DEEPWATER PETROLEUM EXPLORATION AND PRODUCTION IN THE GULF OF GUINEA
Petroleum Fiscal System (PFS) is a major determinant of investment decision in the exploration and production of oil and gas in any country. It basically describes the profitability relationship between the host government of the producing community and the International Oil Companies (IOCs). The comparative analysis of the performance of the fiscal regimes becomes imperative as it affects the interest of the investor and the production of oil and gas. During the formulation of any fiscal regime a premium is placed on its outcome.
In this study, Petroleum Fiscal System (PFS) deepwater economic model is developed for the Gulf of Guinea. The approach incorporates a dynamic multipurpose input data page that automatically considers fiscal laws, taxation and stochastic analysis. Monte Carlo simulation using @risk software is used to account for risk and uncertainties in decision making.

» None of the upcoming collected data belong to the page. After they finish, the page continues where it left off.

import Summits.ResolutionOfSingularities.ResolutionOfSingularities.Theorems.SectionAscentFibrewiseClosedPointsTraceIdeal
import Mathlib.RingTheory.Ideal.Colon
import HarnessLib

/-!
# `FibrewiseClosedPoints` — support lemmas: `a · τ(J) = J · ((a) : J)` (the trace-ideal blow-up
is the blow-up of `Bl_J` along a codimension-two ideal)

Helper lemmas for crux `stmt-ResolutionOfSingularities-15960`
(`Summit.ResolutionOfSingularities.ResolutionOfSingularities.Theses.SectionAscent.FibrewiseClosedPoints`),
continuing `SectionAscentFibrewiseClosedPointsTraceIdeal.lean` (lead c2, 2026-08-17): the algebraic
identity behind "`Bl_{τ(J)}(Spec A) ≅ Bl_{((a):J)·𝒪}(Bl_J(Spec A))`" (Stacks 080A applied to
`a·τ(J) = J·((a):J)`, `Cruxes/FibrewiseClosedPoints/ExactCentre.md` Step 4, idea
`trace-ideal-untwist` fact (B)). For a domain `A`, an ideal `J` and `0 ≠ a ∈ J`:

* `hom_apply_mem_colon` — `φ(a) ∈ ((a) : J)` for every `φ ∈ Hom_A(J, A)`;
* `exists_hom_of_mem_colon` — conversely every `x ∈ ((a) : J)` is `φ_x(a)` for the form
  `φ_x(j) = x j / a`;
* `span_singleton_mul_span_hom_eq` — **`(a) · τ(J) = J · ((a) : J)`**, where
  `τ(J) = Ideal.span {φ(j)}` is the trace ideal (so `((a):J) = a·J⁻¹` is the honest-ideal avatar
  of `J⁻¹`, and blowing up `τ(J)` = blowing up `J` then `((a):J)`).

## Sources
* H. Lindo, J. Algebra 482 (2017), §2 (trace ideals). [Lindo2017]
* The Stacks Project, Tag 080A (blowing up a product of ideals). [StacksProject]
-/

noncomputable section

set_option linter.dupNamespace false

namespace Summit.ResolutionOfSingularities.ResolutionOfSingularities.Theorems.SectionAscent.TraceIdeal

universe u

variable {A : Type u} [CommRing A]

/-- For `φ ∈ Hom_A(J, A)` and `a ∈ J`, the value `φ(a)` multiplies `J` into `(a)`:
`φ(a) · s = φ(s) · a`. [cite: Lindo2017, §2] -/
theorem hom_apply_mem_colon (J : Ideal A) (φ : J →ₗ[A] A) (a : J) :
    φ a ∈ (Ideal.span {(a : A)}).colon (J : Set A) := by
  rw [Submodule.mem_colon]
  intro s hs
  rw [smul_eq_mul, hom_apply_mul_comm J φ a ⟨s, hs⟩]
  exact Ideal.mem_span_singleton'.mpr ⟨φ ⟨s, hs⟩, rfl⟩

/-- **Every element of `((a) : J)` is a value at `a` of a form on `J`** (`A` a domain, `a ≠ 0`):
for `x J ⊆ (a)` the map `φ_x : J → A`, `φ_x(j) = x j / a`, is well defined and `A`-linear, and
`φ_x(a) = x`. [cite: Lindo2017, §2] -/
theorem exists_hom_of_mem_colon [IsDomain A] (J : Ideal A) {a : A} (haJ : a ∈ J) (ha0 : a ≠ 0)
    {x : A} (hx : x ∈ (Ideal.span {a}).colon (J : Set A)) :
    ∃ φ : J →ₗ[A] A, φ ⟨a, haJ⟩ = x ∧ ∀ j : J, φ j * a = x * j := by
  classical
  rw [Submodule.mem_colon] at hx
  have hex : ∀ j : J, ∃ c : A, c * a = x * j := fun j =>
    Ideal.mem_span_singleton'.mp (by simpa [smul_eq_mul] using hx j j.2)
  choose c hc using hex
  have hc_unique : ∀ (j : J) (d : A), d * a = x * j → d = c j := fun j d hd =>
    mul_right_cancel₀ ha0 (hd.trans (hc j).symm)
  refine ⟨{ toFun := c, map_add' := fun j j' => ?_, map_smul' := fun r j => ?_ }, ?_,
    fun j => hc j⟩
  · symm
    apply hc_unique
    rw [add_mul, hc, hc, Submodule.coe_add, mul_add]
  · symm
    apply hc_unique
    rw [RingHom.id_apply, smul_eq_mul, mul_assoc, hc, SetLike.val_smul, smul_eq_mul]
    ring
  · change c ⟨a, haJ⟩ = x
    symm
    apply hc_unique
    rfl

/-- **`(a) · τ(J) = J · ((a) : J)`** for a domain `A`, an ideal `J` and `0 ≠ a ∈ J`, where
`τ(J) = Σ_{φ ∈ Hom(J,A)} φ(J)` is the trace ideal: `a · φ(j) = j · φ(a)` with `φ(a) ∈ ((a):J)`,
and `j · x = a · φ_x(j)`. Since blowing up is insensitive to the invertible factor `(a)` and
blowing up a product is blowing up successively (Stacks 080A), this identity presents
`Bl_{τ(J)}(Spec A)` as the blowing up of `Bl_J(Spec A)` along `((a):J)·𝒪` — an ideal that is
invertible wherever `J` is (`ExactCentre.md` Step 4). [cite: StacksProject, Tag 080A] -/
theorem span_singleton_mul_span_hom_eq [IsDomain A] (J : Ideal A) {a : A} (haJ : a ∈ J)
    (ha0 : a ≠ 0) :
    Ideal.span {a} * Ideal.span {r : A | ∃ (φ : J →ₗ[A] A) (j : J), φ j = r} =
      J * (Ideal.span {a}).colon (J : Set A) := by
  apply le_antisymm
  · rw [Ideal.span_mul_span', Ideal.span_le]
    rintro _ ⟨a', ha', _, ⟨φ, j, rfl⟩, rfl⟩
    rw [Set.mem_singleton_iff] at ha'
    subst ha'
    -- `a φ(j) = j φ(a) ∈ J · ((a):J)`
    have key : φ j * a' = φ ⟨a', haJ⟩ * (j : A) := hom_apply_mul_comm J φ j ⟨a', haJ⟩
    have : a' * φ j = (j : A) * φ ⟨a', haJ⟩ := by rw [mul_comm a', key, mul_comm (φ _)]
    change a' * φ j ∈ J * _
    rw [this]
    exact Ideal.mul_mem_mul j.2 (hom_apply_mem_colon J φ ⟨a', haJ⟩)
  · rw [Ideal.mul_le]
    intro j hj x hx
    obtain ⟨φ, hφa, hφ⟩ := exists_hom_of_mem_colon J haJ ha0 hx
    have : j * x = a * φ ⟨j, hj⟩ := by rw [mul_comm j, ← hφ ⟨j, hj⟩, mul_comm]
    rw [this]
    exact Ideal.mul_mem_mul (Ideal.mem_span_singleton_self a) (Ideal.subset_span ⟨φ, ⟨j, hj⟩, rfl⟩)

/-- **`((a) : J)` is all of `A` exactly where `J A_𝔭 = (a/1)`** — the untwisting ideal is trivial
at the primes where `a` generates `J`: if `J A_𝔭 = (a)` then `((a):J) ⊄ 𝔭`. Indeed the trace ideal
is not inside `𝔭` (tree: `CechFiniteness.exists_hom_apply_not_mem`), and `a·τ(J) = J·((a):J)`
with `J A_𝔭 = a A_𝔭` forces `((a):J) A_𝔭 = A_𝔭`. Stated contrapositively-free: there is
`x ∈ ((a):J)` with `x ∉ 𝔭`. [cite: Lindo2017, §2] -/
theorem exists_mem_colon_not_mem [IsDomain A] [IsNoetherianRing A] (J : Ideal A) {a : A}
    (𝔭 : Ideal A) [𝔭.IsPrime]
    (hmap : J.map (algebraMap A (Localization.AtPrime 𝔭)) =
      Ideal.span {algebraMap A (Localization.AtPrime 𝔭) a}) :
    ∃ x ∈ (Ideal.span {a}).colon (J : Set A), x ∉ 𝔭 := by
  classical
  set S := Localization.AtPrime 𝔭
  -- every `j ∈ J` is `j = a · (r/s)` in `A_𝔭`; for the generators of `J` take a common `s`
  obtain ⟨T, hT⟩ := (IsNoetherian.noetherian J : J.FG)
  have hgen : ∀ j ∈ J, ∃ (r : A) (s : 𝔭.primeCompl), (s : A) * j = r * a := by
    intro j hj
    have : algebraMap A S j ∈ Ideal.span {algebraMap A S a} := hmap ▸ Ideal.mem_map_of_mem _ hj
    obtain ⟨z, hz⟩ := Ideal.mem_span_singleton'.mp this
    obtain ⟨⟨r, s⟩, hzr⟩ := IsLocalization.surj 𝔭.primeCompl z
    refine ⟨r, s, ?_⟩
    apply IsLocalization.injective S 𝔭.primeCompl_le_nonZeroDivisors
    have h1 : algebraMap A S ((s : A) * j) = z * algebraMap A S s * algebraMap A S a := by
      rw [map_mul, ← hz]; ring
    rw [h1, hzr, map_mul]
  choose r s hrs using hgen
  let s₀ : 𝔭.primeCompl := ∏ t ∈ T.attach, s t.1 (hT ▸ Ideal.subset_span t.2)
  refine ⟨s₀, ?_, s₀.2⟩
  rw [Submodule.mem_colon]
  intro j hj
  rw [smul_eq_mul]
  -- reduce to the generators
  rw [← hT] at hj
  refine Submodule.span_induction (p := fun j _ => (s₀ : A) * j ∈ Ideal.span {a}) ?_ ?_ ?_ ?_ hj
  · intro t ht
    have hdvd : (s t (hT ▸ Ideal.subset_span ht) : A) ∣ (s₀ : A) := by
      change (s t _ : A) ∣ ((∏ t ∈ T.attach, s t.1 (hT ▸ Ideal.subset_span t.2) : 𝔭.primeCompl) : A)
      rw [Submonoid.coe_finsetProd]
      exact Finset.dvd_prod_of_mem (fun t' : T => (s t'.1 (hT ▸ Ideal.subset_span t'.2) : A))
        (Finset.mem_attach T ⟨t, ht⟩)
    obtain ⟨q, hq⟩ := hdvd
    rw [hq, mul_comm _ q, mul_assoc, hrs t (hT ▸ Ideal.subset_span ht), ← mul_assoc]
    exact Ideal.mul_mem_left _ _ (Ideal.mem_span_singleton_self a)
  · rw [mul_zero]; exact Ideal.zero_mem _
  · intro j j' _ _ hj hj'
    rw [mul_add]; exact Ideal.add_mem _ hj hj'
  · intro c j _ hj
    rw [smul_eq_mul, mul_left_comm]; exact Ideal.mul_mem_left _ c hj

/-- **`(a) · τ(J) = J · ((a) : J)`** — registered helper of crux `stmt-ResolutionOfSingularities-15960`
(fact (B) of the trace-ideal untwist, universe `0`, explicit binders): for a domain `A : Type`, an
ideal `J` and `0 ≠ a ∈ J`. [cite: StacksProject, Tag 080A] -/
theorem span_singleton_mul_traceIdeal_eq (A : Type) [CommRing A] [IsDomain A] (J : Ideal A) (a : A)
    (haJ : a ∈ J) (ha0 : a ≠ 0) :
    Ideal.span {a} * Ideal.span {r : A | ∃ (φ : J →ₗ[A] A) (j : J), φ j = r} =
      J * (Ideal.span {a}).colon (J : Set A) :=
  span_singleton_mul_span_hom_eq J haJ ha0

end Summit.ResolutionOfSingularities.ResolutionOfSingularities.Theorems.SectionAscent.TraceIdeal

end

This study addresses the industry structure, conduct and performance of fiscal regimes of countries in the Gulf of Guinea. Comparison of the effects of production delay, front ended government take, front loading index, and taxation show that the Gulf of Guinea is internationally competitive in all ramifications. A wide range of profitability indicators were used in the economic evaluation decision of this work such as Government Take (GTake), Contractor Take (CTake), Net Present Value (NPV), Internal Rate of Return (IRR), Profitability Index (PI), Savings Index (SI), Return on Investment (ROI), Payout Time (POT), Effective Royalty Rate (ERR), Growth Rate of Return (GRR), Discounted Net Cash Flow (DNCF), Front Loading Index (FLI). This avails investors, governments, petroleum economists, and so on great options of economic performance indicators in decision making. It is also found that as the risk in deepwater investment increases with water depth, return on investment rises significantly too in the Gulf of Guinea.